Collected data
--------------------

include hL hD hα hαQ hV h52 hρ in
/-- ★★★ **THE FLATNESS ESTIMATE, UNIFORM IN `n`**: under the same hypotheses (and `ρ ≥ 0`),
`‖LⁿQ_n(V)(X·δ_{(y,μ)})(w,κ) − LⁿQ_n(1)(X·δ_{(y,μ)})(w,κ)‖ ≤ 4d·L^d·[(3200(d+1)²(d+4)L³ + 128d²(d+1)L³L^{−(d+1)})·α + 8d(d+1)L³L^{−(d+1)}·Lⁿρ]·Lⁿ·L^{−nd}·‖X‖`
— the geometric sums `Σ_{j<n}(Lʲ∕Lⁿ)² ≤ 1`, `Σ_{j<n}Lʲ ≤ Lⁿ`; «the constant C₁ depends on d and L» and on nothing else. In the gauge of file F2, `ρ = O(α₀L^{−n})`,
so the bound is `C(d,L)·α₀·Lⁿ·L^{−nd}·‖X‖`, the scale of hypothesis (H1) of `B9B8KnitAveragingClosenessOfColumns`. [cite: Balaban1985Averaging, (139)–(147) pp.39–40, (127) p.37] -/
theorem norm_linCovIter_bump_sub_linQIter_le (hρ0 : 0 ≤ ρ) (y : LSite D) (μ : Fin D) (X : 𝔸) (w : LSite D) (κ : Fin D) :
    ‖linCovIter L V (bump y μ X) n w κ - linQIter L (bump y μ X) n w κ‖ ≤
      4 * D * (L : ℝ) ^ D *
        ((3200 * ((D : ℝ) + 1) ^ 2 * ((D : ℝ) + 4) * (L : ℝ) ^ 3 + 128 * (D : ℝ) ^ 2 * ((D : ℝ) + 1) * ((L : ℝ) ^ 3 * ((L : ℝ) ^ (D + 1))⁻¹)) * α +
          8 * D * ((D : ℝ) + 1) * ((L : ℝ) ^ 3 * ((L : ℝ) ^ (D + 1))⁻¹) * ((L : ℝ) ^ n * ρ)) *
        ((L : ℝ) ^ n * (((L : ℝ) ^ n) ^ D)⁻¹) * ‖X‖ := by
  have hL1 : 1 ≤ L := le_trans (by norm_num) hL
  have hLr : (2 : ℝ) ≤ L := by exact_mod_cast hL
  have hL0 : (0 : ℝ) < L := by linarith
  refine (norm_linCovIter_bump_sub_linQIter_le_sum hL hD hα hαQ hV h52 hρ y μ X w κ).trans ?_
  -- the two geometric sums
  have hS2 : ∑ j ∈ Finset.range n, ((L : ℝ) ^ j) ^ 2 * (((L : ℝ) ^ n)⁻¹) ^ 2 ≤ 1 := by
    have hx : (2 : ℝ) ≤ (L : ℝ) ^ 2 := by nlinarith
    have h := geom_sum_le_pow_sub_one hx n
    have hLn : 0 < ((L : ℝ) ^ n) ^ 2 := by positivity
    have hre : ∀ j, ((L : ℝ) ^ j) ^ 2 * (((L : ℝ) ^ n)⁻¹) ^ 2 = ((L : ℝ) ^ 2) ^ j * (((L : ℝ) ^ n) ^ 2)⁻¹ := fun j => by
      rw [← pow_mul, ← pow_mul, inv_pow, mul_comm 2 j]
    simp_rw [hre, ← Finset.sum_mul]
    rw [mul_inv_le_iff₀ hLn, one_mul, ← pow_mul, mul_comm n 2, pow_mul]
    linarith
  have hS1 : ∑ j ∈ Finset.range n, (L : ℝ) ^ j ≤ (L : ℝ) ^ n := by
    have h := geom_sum_le_pow_sub_one hLr n; linarith
  -- abbreviations for the constants
  set A : ℝ := 3200 * ((D : ℝ) + 1) ^ 2 * ((D : ℝ) + 4) * (L : ℝ) ^ 3 with hA
  set B : ℝ := 8 * D * ((D : ℝ) + 1) * ((L : ℝ) ^ 3 * ((L : ℝ) ^ (D + 1))⁻¹) with hB
  have hA0 : 0 ≤ A := by positivity
  have hB0 : 0 ≤ B := by positivity
  have hsum : ∑ j ∈ Finset.range n, (A * (α * (((L : ℝ) ^ j) ^ 2 * (((L : ℝ) ^ n)⁻¹) ^ 2)) +
      B * (16 * D * α * (((L : ℝ) ^ j) ^ 2 * (((L : ℝ) ^ n)⁻¹) ^ 2) + (L : ℝ) ^ j * ρ)) ≤
        (A + 128 * (D : ℝ) ^ 2 * ((D : ℝ) + 1) * ((L : ℝ) ^ 3 * ((L : ℝ) ^ (D + 1))⁻¹)) * α + B * ((L : ℝ) ^ n * ρ) := by
    have hrew : ∑ j ∈ Finset.range n, (A * (α * (((L : ℝ) ^ j) ^ 2 * (((L : ℝ) ^ n)⁻¹) ^ 2)) +
        B * (16 * D * α * (((L : ℝ) ^ j) ^ 2 * (((L : ℝ) ^ n)⁻¹) ^ 2) + (L : ℝ) ^ j * ρ)) =
        (A * α + B * (16 * D * α)) * ∑ j ∈ Finset.range n, ((L : ℝ) ^ j) ^ 2 * (((L : ℝ) ^ n)⁻¹) ^ 2 +
          B * ρ * ∑ j ∈ Finset.range n, (L : ℝ) ^ j := by
      rw [Finset.mul_sum, Finset.mul_sum, ← Finset.sum_add_distrib]
      refine Finset.sum_congr rfl fun j _ => ?_
      ring
    rw [hrew]
    have hD0 : (0 : ℝ) ≤ D := Nat.cast_nonneg D
    have hc1 : 0 ≤ A * α + B * (16 * D * α) := by positivity
    have hc2 : 0 ≤ B * ρ := by positivity
    have e128 : B * (16 * D * α) = 128 * (D : ℝ) ^ 2 * ((D : ℝ) + 1) * ((L : ℝ) ^ 3 * ((L : ℝ) ^ (D + 1))⁻¹) * α := by rw [hB]; ring
    calc (A * α + B * (16 * D * α)) * ∑ j ∈ Finset.range n, ((L : ℝ) ^ j) ^ 2 * (((L : ℝ) ^ n)⁻¹) ^ 2 + B * ρ * ∑ j ∈ Finset.range n, (L : ℝ) ^ j
        ≤ (A * α + B * (16 * D * α)) * 1 + B * ρ * (L : ℝ) ^ n :=
          add_le_add (mul_le_mul_of_nonneg_left hS2 hc1) (mul_le_mul_of_nonneg_left hS1 hc2)
      _ = _ := by rw [e128]; ring
  have hlamn : 0 ≤ (L : ℝ) ^ n * (((L : ℝ) ^ n) ^ D)⁻¹ := by positivity
  have hpre : 0 ≤ 4 * D * ((L : ℝ) ^ D * (L : ℝ)⁻¹) := by positivity
  have hLD : (L : ℝ) ^ D * (L : ℝ)⁻¹ ≤ (L : ℝ) ^ D := by
    have : (L : ℝ)⁻¹ ≤ 1 := inv_le_one_of_one_le₀ (by linarith)
    have h0 : 0 ≤ (L : ℝ) ^ D := by positivity
    nlinarith
  have hK0 : 0 ≤ (A + 128 * (D : ℝ) ^ 2 * ((D : ℝ) + 1) * ((L : ℝ) ^ 3 * ((L : ℝ) ^ (D + 1))⁻¹)) * α + B * ((L : ℝ) ^ n * ρ) := by positivity
  calc 4 * D * ((L : ℝ) ^ D * (L : ℝ)⁻¹) * (∑ j ∈ Finset.range n, (A * (α * (((L : ℝ) ^ j) ^ 2 * (((L : ℝ) ^ n)⁻¹) ^ 2)) +
          B * (16 * D * α * (((L : ℝ) ^ j) ^ 2 * (((L : ℝ) ^ n)⁻¹) ^ 2) + (L : ℝ) ^ j * ρ))) * ((L : ℝ) ^ n * (((L : ℝ) ^ n) ^ D)⁻¹) * ‖X‖
      ≤ 4 * D * (L : ℝ) ^ D * ((A + 128 * (D : ℝ) ^ 2 * ((D : ℝ) + 1) * ((L : ℝ) ^ 3 * ((L : ℝ) ^ (D + 1))⁻¹)) * α + B * ((L : ℝ) ^ n * ρ)) *
          ((L : ℝ) ^ n * (((L : ℝ) ^ n) ^ D)⁻¹) * ‖X‖ := by
        have hD0 : (0 : ℝ) ≤ D := Nat.cast_nonneg D
        refine mul_le_mul_of_nonneg_right (mul_le_mul_of_nonneg_right ?_ hlamn) (norm_nonneg _)
        calc 4 * D * ((L : ℝ) ^ D * (L : ℝ)⁻¹) * _ ≤ 4 * D * ((L : ℝ) ^ D * (L : ℝ)⁻¹) * _ := mul_le_mul_of_nonneg_left hsum hpre
          _ ≤ 4 * D * (L : ℝ) ^ D * _ := by
              refine mul_le_mul_of_nonneg_right ?_ hK0
              exact mul_le_mul_of_nonneg_left hLD (by positivity)
    _ = _ := by rw [hA, hB]

end Flatness

end Literature.MathematicalPhysics.QuantumFieldTheory.Balaban1983to89.B9B8KnitColumnFlatness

--------------------

Problem details: All lines above between those holding "have hLn : 0" and "have hrew : ∑", inclusive, must be set down unchanged, and no other line may be included.

Task result:
    have hLn : 0 < ((L : ℝ) ^ n) ^ 2 := by positivity
    have hre : ∀ j, ((L : ℝ) ^ j) ^ 2 * (((L : ℝ) ^ n)⁻¹) ^ 2 = ((L : ℝ) ^ 2) ^ j * (((L : ℝ) ^ n) ^ 2)⁻¹ := fun j => by
      rw [← pow_mul, ← pow_mul, inv_pow, mul_comm 2 j]
    simp_rw [hre, ← Finset.sum_mul]
    rw [mul_inv_le_iff₀ hLn, one_mul, ← pow_mul, mul_comm n 2, pow_mul]
    linarith
  have hS1 : ∑ j ∈ Finset.range n, (L : ℝ) ^ j ≤ (L : ℝ) ^ n := by
    have h := geom_sum_le_pow_sub_one hLr n; linarith
  -- abbreviations for the constants
  set A : ℝ := 3200 * ((D : ℝ) + 1) ^ 2 * ((D : ℝ) + 4) * (L : ℝ) ^ 3 with hA
  set B : ℝ := 8 * D * ((D : ℝ) + 1) * ((L : ℝ) ^ 3 * ((L : ℝ) ^ (D + 1))⁻¹) with hB
  have hA0 : 0 ≤ A := by positivity
  have hB0 : 0 ≤ B := by positivity
  have hsum : ∑ j ∈ Finset.range n, (A * (α * (((L : ℝ) ^ j) ^ 2 * (((L : ℝ) ^ n)⁻¹) ^ 2)) +
      B * (16 * D * α * (((L : ℝ) ^ j) ^ 2 * (((L : ℝ) ^ n)⁻¹) ^ 2) + (L : ℝ) ^ j * ρ)) ≤
        (A + 128 * (D : ℝ) ^ 2 * ((D : ℝ) + 1) * ((L : ℝ) ^ 3 * ((L : ℝ) ^ (D + 1))⁻¹)) * α + B * ((L : ℝ) ^ n * ρ) := by
    have hrew : ∑ j ∈ Finset.range n, (A * (α * (((L : ℝ) ^ j) ^ 2 * (((L : ℝ) ^ n)⁻¹) ^ 2)) +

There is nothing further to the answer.